Choisir un thème PrestaShop paraît d'une simplicité trompeuse — parcourir un marketplace, trouver quelque chose de joli, l'installer. Deux semaines plus tard, on se retrouve avec des mises en page de modules cassées, un score PageSpeed dans les 30, et un ticket support sans réponse. Voilà comment éviter ça.
Savoir sur quoi on part
PrestaShop 8 et 9 sont livrés avec deux thèmes natifs : Hummingbird et Classic.
Classic est l'ancien thème par défaut — Bootstrap 3, très dépendant de jQuery, présent depuis PS 1.7. Il fonctionne, il est stable, et pratiquement tous les modules existants ont été testés avec. La plupart des thèmes payants des marketplaces sont des forks de Classic. C'est bon à savoir.
Hummingbird est le thème moderne — Bootstrap 5, balisage plus propre, performances nettement meilleures d'emblée. C'est ce que PrestaShop développe activement.
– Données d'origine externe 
import Summits.Ventures.CertifiedArithmetic.LowPrec.GemmFirstRegimeRows
import Summits.Ventures.CertifiedArithmetic.LowPrec.GemmWorstCaseMixAPrec
import Summits.Ventures.CertifiedArithmetic.LowPrec.GemmWorstCaseMixBPrec
import Summits.Ventures.CertifiedArithmetic.LowPrec.GemmWorstCaseMixCPrec
import HarnessLib

/-!
# GEMM worst case LXII-d — ROWS of `W_p(n)` in the first regime: the mixed MX alphabets
# E2M3·E2M1, E3M2·E2M1, E3M2·E2M3 (every precision; binary32 in integers)

HONEST FRAMING: certified error envelopes and provably optimal rounding/accumulation schemes for
low-precision formats under stated cost models; every table by two implementations; no hardware or
vendor claims.

The row engine of file LXII-c (`gridW_eq_zero`, `gridW_le_firstRegime`, `le_gridW_entry`,
`le_gridW_late`, `gridW_firstRegime`; `le_gridW_plateau` applies verbatim) for the three mixed
alphabets of [RouhaniEtAl2023MX, Table 1] (`W = worstRelErrMixA/B/C` of files LVI–LVIII, letters
`Λ(L)/2^G` of the θ-law data), under exactly the hypotheses of `worst4P/5P/7P_sandwich`:

* E2M3·E2M1 (`2^-4`, `720`, `45`); binary32: `W_24(n) = 0` iff `n ≤ 23302`; for `1 ≤ k ≤ 2^23`
  `max(k/(2^24+4+k), (k-1)/(2^24+k-1)) ≤ W_24(23302+k) ≤ k/(2^24+k)` — the law is bracketed, NOT
  claimed: `2^24+1, 2^24+3` are not sums of `23303` letters (C2, `entry_p24.json`, two
  implementations); first entry `480 + 720·23301 + 21 = 2^24 + 5`, late entry `… + 16 = 2^24`.
* E3M2·E2M1 (`2^-5`, `5376`, `21`); binary32: `W_24(n) = 0` iff `n ≤ 3121`;
  `max(k/(2^24+512+k), (k-1)/(2^24+k-1)) ≤ W_24(3121+k) ≤ k/(2^24+k)` (first entry
  `4608 + 5376·3120 + 1 = 2^24 + 513`; late entry `4096 + 5376·3120 = 2^24`).
* E3M2·E2M3 (`2^-7`, `26880`, `105`); binary32: `W_24(n) = 0` iff `n ≤ 625` and
  `W_24(625+k) = k/(2^24+k)` for `1 ≤ k ≤ 2^23` (entry word `4096, 26880, 26880^{×623}, 1`).
Second implementation: `code/gemm/firstregime/` (C2).  References: [BoldoEtAl2023, Thm 4.5],
[LangeRump2019], [Higham2002, §4.2], [RouhaniEtAl2023MX, Table 1], [IEEE7542019, §4.3.1]. -/

namespace Summit.Ventures.CertifiedArithmetic.LowPrec.Gemm

open Literature.ComputerArithmetic.FloatingPoint
open Literature.ComputerArithmetic.FloatingPoint.MiniFloat
open Literature.ComputerArithmetic.FloatingPoint.MiniFloat.ThetaLaw
open Finset

/-! ### E2M3·E2M1: grid `2^-4`, `M = 720`, `m₀ = 45` -/

/-- Letter facts of `Λ(E2M3·E2M1)` (165 letters): modulus `≤ 720`, odd ones `≤ 45`. [cell, kernel] -/
theorem lamMixA_facts :
    ∀ z ∈ e2m3e2m1Law.lam, z.natAbs ≤ 720 ∧ (z % 2 = 0 ∨ z.natAbs ≤ 45) := by decide +kernel

/-- … on values: every letter of `Λ(E2M3·E2M1)/2^4` is a grid letter of `(4, 720, 45)`. [cell] -/
theorem piMixA_grid : ∀ q, e2m3e2m1Law.PiL 4 q →
    ∃ z : ℤ, q = (z : ℚ) / 2 ^ 4 ∧ z.natAbs ≤ 720 ∧ (z % 2 = 0 ∨ z.natAbs ≤ 45) :=
  fun _ ⟨z, hz, hq⟩ => ⟨z, hq, lamMixA_facts z hz⟩

/-- A natural letter by its index fact. [cell] -/
theorem piMixA_nat {A : ℕ} (hA : (A : ℤ) ∈ e2m3e2m1Law.lam) :
    e2m3e2m1Law.PiL 4 (((A : ℕ) : ℚ) / 2 ^ 4) :=
  ⟨(A : ℤ), hA, by simp⟩

/-- The unit letter `2^-4`. [cell] -/
theorem piMixA_one : e2m3e2m1Law.PiL 4 (1 / 2 ^ 4) := ⟨1, by decide, by simp⟩

/-- `W_φ` of E2M3·E2M1 is the attained maximum over words of the alphabet. [cell] -/
theorem worst4P_spec (φ : Format) :
    (∀ x : ℕ → ℚ, (∀ j, e2m3e2m1Law.PiL 4 (x j)) → ∀ m, relErr φ x m ≤ worstRelErrMixA φ m) ∧
    (∀ m, ∃ x : ℕ → ℚ, (∀ j, e2m3e2m1Law.PiL 4 (x j)) ∧ worstRelErrMixA φ m = relErr φ x m) := by
  refine ⟨fun x hx m => relErr_le_worst4P φ x hx m, fun m => ?_⟩
  obtain ⟨w, -, hw⟩ := exists_mem_eq_sup'
    (univ_nonempty : (univ : Finset (Fin (m + 1) → Fin 165)).Nonempty)
    (fun w => relErr φ (wordInputMixA w) m)
  exact ⟨wordInputMixA w, wordInputMixA_mem w, hw⟩

section MixA

variable {φ : Format} (hm : 9 ≤ φ.manBits) (hq : φ.qexp ≤ -4)
  (hR : (2 : ℚ) ^ (φ.manBits + 12) ≤ φ.maxRat)
include hm hq hR

omit hq hR in
/-- `M = 720 ≤ T` iff `p ≥ 10`. [cell] -/
theorem mixA_MT : 720 ≤ 2 ^ (φ.manBits + 1) :=
  le_trans (by norm_num) (Nat.pow_le_pow_right (by norm_num) (by omega : 10 ≤ φ.manBits + 1))

/-- (i) E2M3·E2M1, every `p ≥ 10`: `W_φ(m+1) = 0` whenever `720 m + 45 < 2^p`. [cell] -/
theorem worst4P_eq_zero {m : ℕ} (h : 720 * m + 45 < 2 ^ (φ.manBits + 1)) : worstRelErrMixA φ m = 0 :=
  gridW_eq_zero piMixA_grid (worst4P_spec φ).2 hq (E := 9) hR (by norm_num) (mixA_MT hm) h

/-- (ii) E2M3·E2M1, `p ≥ 10`: `W_φ(j₀+1+k) ≤ k/(2^p+k)` (`k ≤ 2^(p-1)`, `720 j₀ + 45 < 2^p`). [cell] -/
theorem worst4P_le_firstRegime {j0 : ℕ} (hj0 : 720 * j0 + 45 < 2 ^ (φ.manBits + 1)) {k : ℕ}
    (hk : k ≤ 2 ^ φ.manBits) : worstRelErrMixA φ (j0 + k) ≤ (k : ℚ) / (2 ^ (φ.manBits + 1) + k) :=
  gridW_le_firstRegime piMixA_grid (worst4P_spec φ).2 hq (E := 9) hR (by norm_num) (mixA_MT hm)
    (by norm_num) (by norm_num) hj0 hk

/-- (iv-a) E2M3·E2M1: the entry row from letters `A + B + 720 j + C = 2^p + 4e + 1`. [cell] -/
theorem le_worst4P_entry {j A B C e : ℕ} (hA : (A : ℤ) ∈ e2m3e2m1Law.lam)
    (hB : (B : ℤ) ∈ e2m3e2m1Law.lam) (hC : (C : ℤ) ∈ e2m3e2m1Law.lam)
    (hj : 720 * (j + 1) + 45 < 2 ^ (φ.manBits + 1))
    (he : 4 * e < 2 ^ (φ.manBits + 1)) (hsum : A + B + 720 * j + C = 2 ^ (φ.manBits + 1) + 4 * e + 1)
    (d : ℕ) :
    ((d + 1 : ℕ) : ℚ) / (2 ^ (φ.manBits + 1) + 4 * e + ((d + 1 : ℕ) : ℚ))
      ≤ worstRelErrMixA φ (j + 2 + d) :=
  le_gridW_entry piMixA_grid (worst4P_spec φ).1 hq (E := 9) hR (by norm_num) (mixA_MT hm)
    (by norm_num) (by norm_num) (piMixA_nat hA) (piMixA_nat hB) (piMixA_nat hC)
    (piMixA_nat (A := 720) (by decide)) piMixA_one hj he hsum d

/-- (iv-b) E2M3·E2M1: the late row from letters `A + B + 720 j + C = 2^p`. [cell] -/
theorem le_worst4P_late {j A B C : ℕ} (hA : (A : ℤ) ∈ e2m3e2m1Law.lam)
    (hB : (B : ℤ) ∈ e2m3e2m1Law.lam) (hC : (C : ℤ) ∈ e2m3e2m1Law.lam)
    (hj : 720 * (j + 1) + 45 < 2 ^ (φ.manBits + 1))
    (hsum : A + B + 720 * j + C = 2 ^ (φ.manBits + 1)) (d : ℕ) :
    (d : ℚ) / (2 ^ (φ.manBits + 1) + d) ≤ worstRelErrMixA φ (j + 2 + d) :=
  le_gridW_late piMixA_grid (worst4P_spec φ).1 hq (E := 9) hR (by norm_num) (mixA_MT hm)
    (by norm_num) (by norm_num) (piMixA_nat hA) (piMixA_nat hB) (piMixA_nat hC)
    (piMixA_nat (A := 720) (by decide)) piMixA_one hj hsum d

/-- (iii) E2M3·E2M1, every `p ≥ 10` in which letters spell `A + B + 720 j + C = 2^p + 1`:
`W_φ(j+2+k) = k/(2^p+k)` for `1 ≤ k ≤ 2^(p-1)`. [cell; cite: BoldoEtAl2023, Thm 4.5] -/
theorem worst4P_firstRegime {j A B C : ℕ} (hA : (A : ℤ) ∈ e2m3e2m1Law.lam)
    (hB : (B : ℤ) ∈ e2m3e2m1Law.lam) (hC : (C : ℤ) ∈ e2m3e2m1Law.lam)
    (hj : 720 * (j + 1) + 45 < 2 ^ (φ.manBits + 1))
    (hsum : A + B + 720 * j + C = 2 ^ (φ.manBits + 1) + 1) {k : ℕ} (hk : 1 ≤ k)
    (hk' : k ≤ 2 ^ φ.manBits) :
    worstRelErrMixA φ (j + 1 + k) = (k : ℚ) / (2 ^ (φ.manBits + 1) + k) :=
  gridW_firstRegime piMixA_grid (worst4P_spec φ).1 (worst4P_spec φ).2 hq (E := 9) hR
    (by norm_num) (mixA_MT hm) (by norm_num) (by norm_num) (by norm_num) (piMixA_nat hA)
    (piMixA_nat hB) (piMixA_nat hC) (piMixA_nat (A := 720) (by decide)) piMixA_one hj hsum hk hk'

end MixA

/-- E2M3·E2M1 INTO binary32 (`p = 24`): `W_24(n) = 0` for `n ≤ 23302 = n₀`
(`720·23301 + 45 < 2^24`). [cell, gemm.tex Prop. p:fpA; C2 cross-check certs/gemm/firstregime/] -/
theorem worst4P_Binary32_eq_zero {m : ℕ} (hm : m ≤ 23301) : worstRelErrMixA Format.Binary32 m = 0 := by
  obtain ⟨h1, h2, h3, h4⟩ := Binary32_hyps4
  have hT : 2 ^ (Format.Binary32.manBits + 1) = 16777216 := by rw [pow_succ, h4]; norm_num
  exact worst4P_eq_zero h1 h2 h3 (by omega)

/-- E2M3·E2M1 INTO binary32, upper row: `W_24(23302 + k) ≤ k/(2^24 + k)`, `k ≤ 2^23`. [cell] -/
theorem worst4P_Binary32_le {k : ℕ} (hk : k ≤ 2 ^ 23) :
    worstRelErrMixA Format.Binary32 (23301 + k) ≤ (k : ℚ) / (2 ^ 24 + k) := by
  obtain ⟨h1, h2, h3, h4⟩ := Binary32_hyps4
  have hT : 2 ^ (Format.Binary32.manBits + 1) = 16777216 := by rw [pow_succ, h4]; norm_num
  have hk' : k ≤ 2 ^ Format.Binary32.manBits := hk
  have h := worst4P_le_firstRegime h1 h2 h3 (j0 := 23301) (by omega) hk'
  rwa [show Format.Binary32.manBits + 1 = 24 from rfl] at h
Si vous lancez une nouvelle boutique aujourd'hui, Hummingbird est la bonne base de départ.
Le problème, c'est que la majorité des thèmes commerciaux disponibles sur ThemeForest, PrestaShop Addons ou d'autres marketplaces reposent encore sur Classic. Ils ont l'air soignés sur les captures d'écran, mais ils traînent des années de dette technique derrière eux.
Vérifier la compatibilité avant tout achat
C'est l'étape numéro un, pas la troisième. Avant de dépenser un euro sur un thème, vérifiez :
- Quelles versions de PrestaShop il supporte — et notamment la vôtre
- Date de la dernière mise à jour — plus de 6 mois sans update, c'est un signal d'alerte ; plus d'un an, c'est rédhibitoire
- Si le développeur répond aux demandes de support (lisez les avis, pas seulement la note globale)
- S'il a été testé avec PHP 8.1+ (obligatoire pour PS 8/9)
Un thème indiquant « compatible PrestaShop 1.7 » peut techniquement s'installer sur PS 8, mais vous tomberez probablement sur des avertissements de fonctions dépréciées, des hooks cassés ou des problèmes d'affichage avec les modules core récents. « Compatible » est un terme vague — creusez dans le changelog.
La performance avant tout
Votre thème est le facteur le plus important dans le score PageSpeed de votre boutique — plus que l'hébergement, plus que les images, plus que presque tout le reste. Un thème trop lourd ne se contente pas de ralentir l'expérience. Il vous coûte directement des positions dans les résultats et des conversions.
Ce qui plombe les performances dans les thèmes :
- Charger 400 Ko+ de CSS avec des conflits de spécificité et des règles en doublon
- Embarquer 15 fichiers JavaScript qui se déclenchent sur chaque page
- Inclure une police d'icônes complète (FontAwesome 6 ≈ 400 Ko) pour n'utiliser que 12 icônes
- Charger les images en lazy-loading via une bibliothèque JS au lieu du natif
loading="lazy" - Des sliders hero imposants qui chargent 5 images en pleine résolution sur la page d'accueil
Avant d'acheter un thème, testez l'URL de démo dans PageSpeed Insights. Pas la page d'accueil — la page catégorie. Si le score mobile est inférieur à 60, passez votre chemin. S'il est inférieur à 40, fuyez.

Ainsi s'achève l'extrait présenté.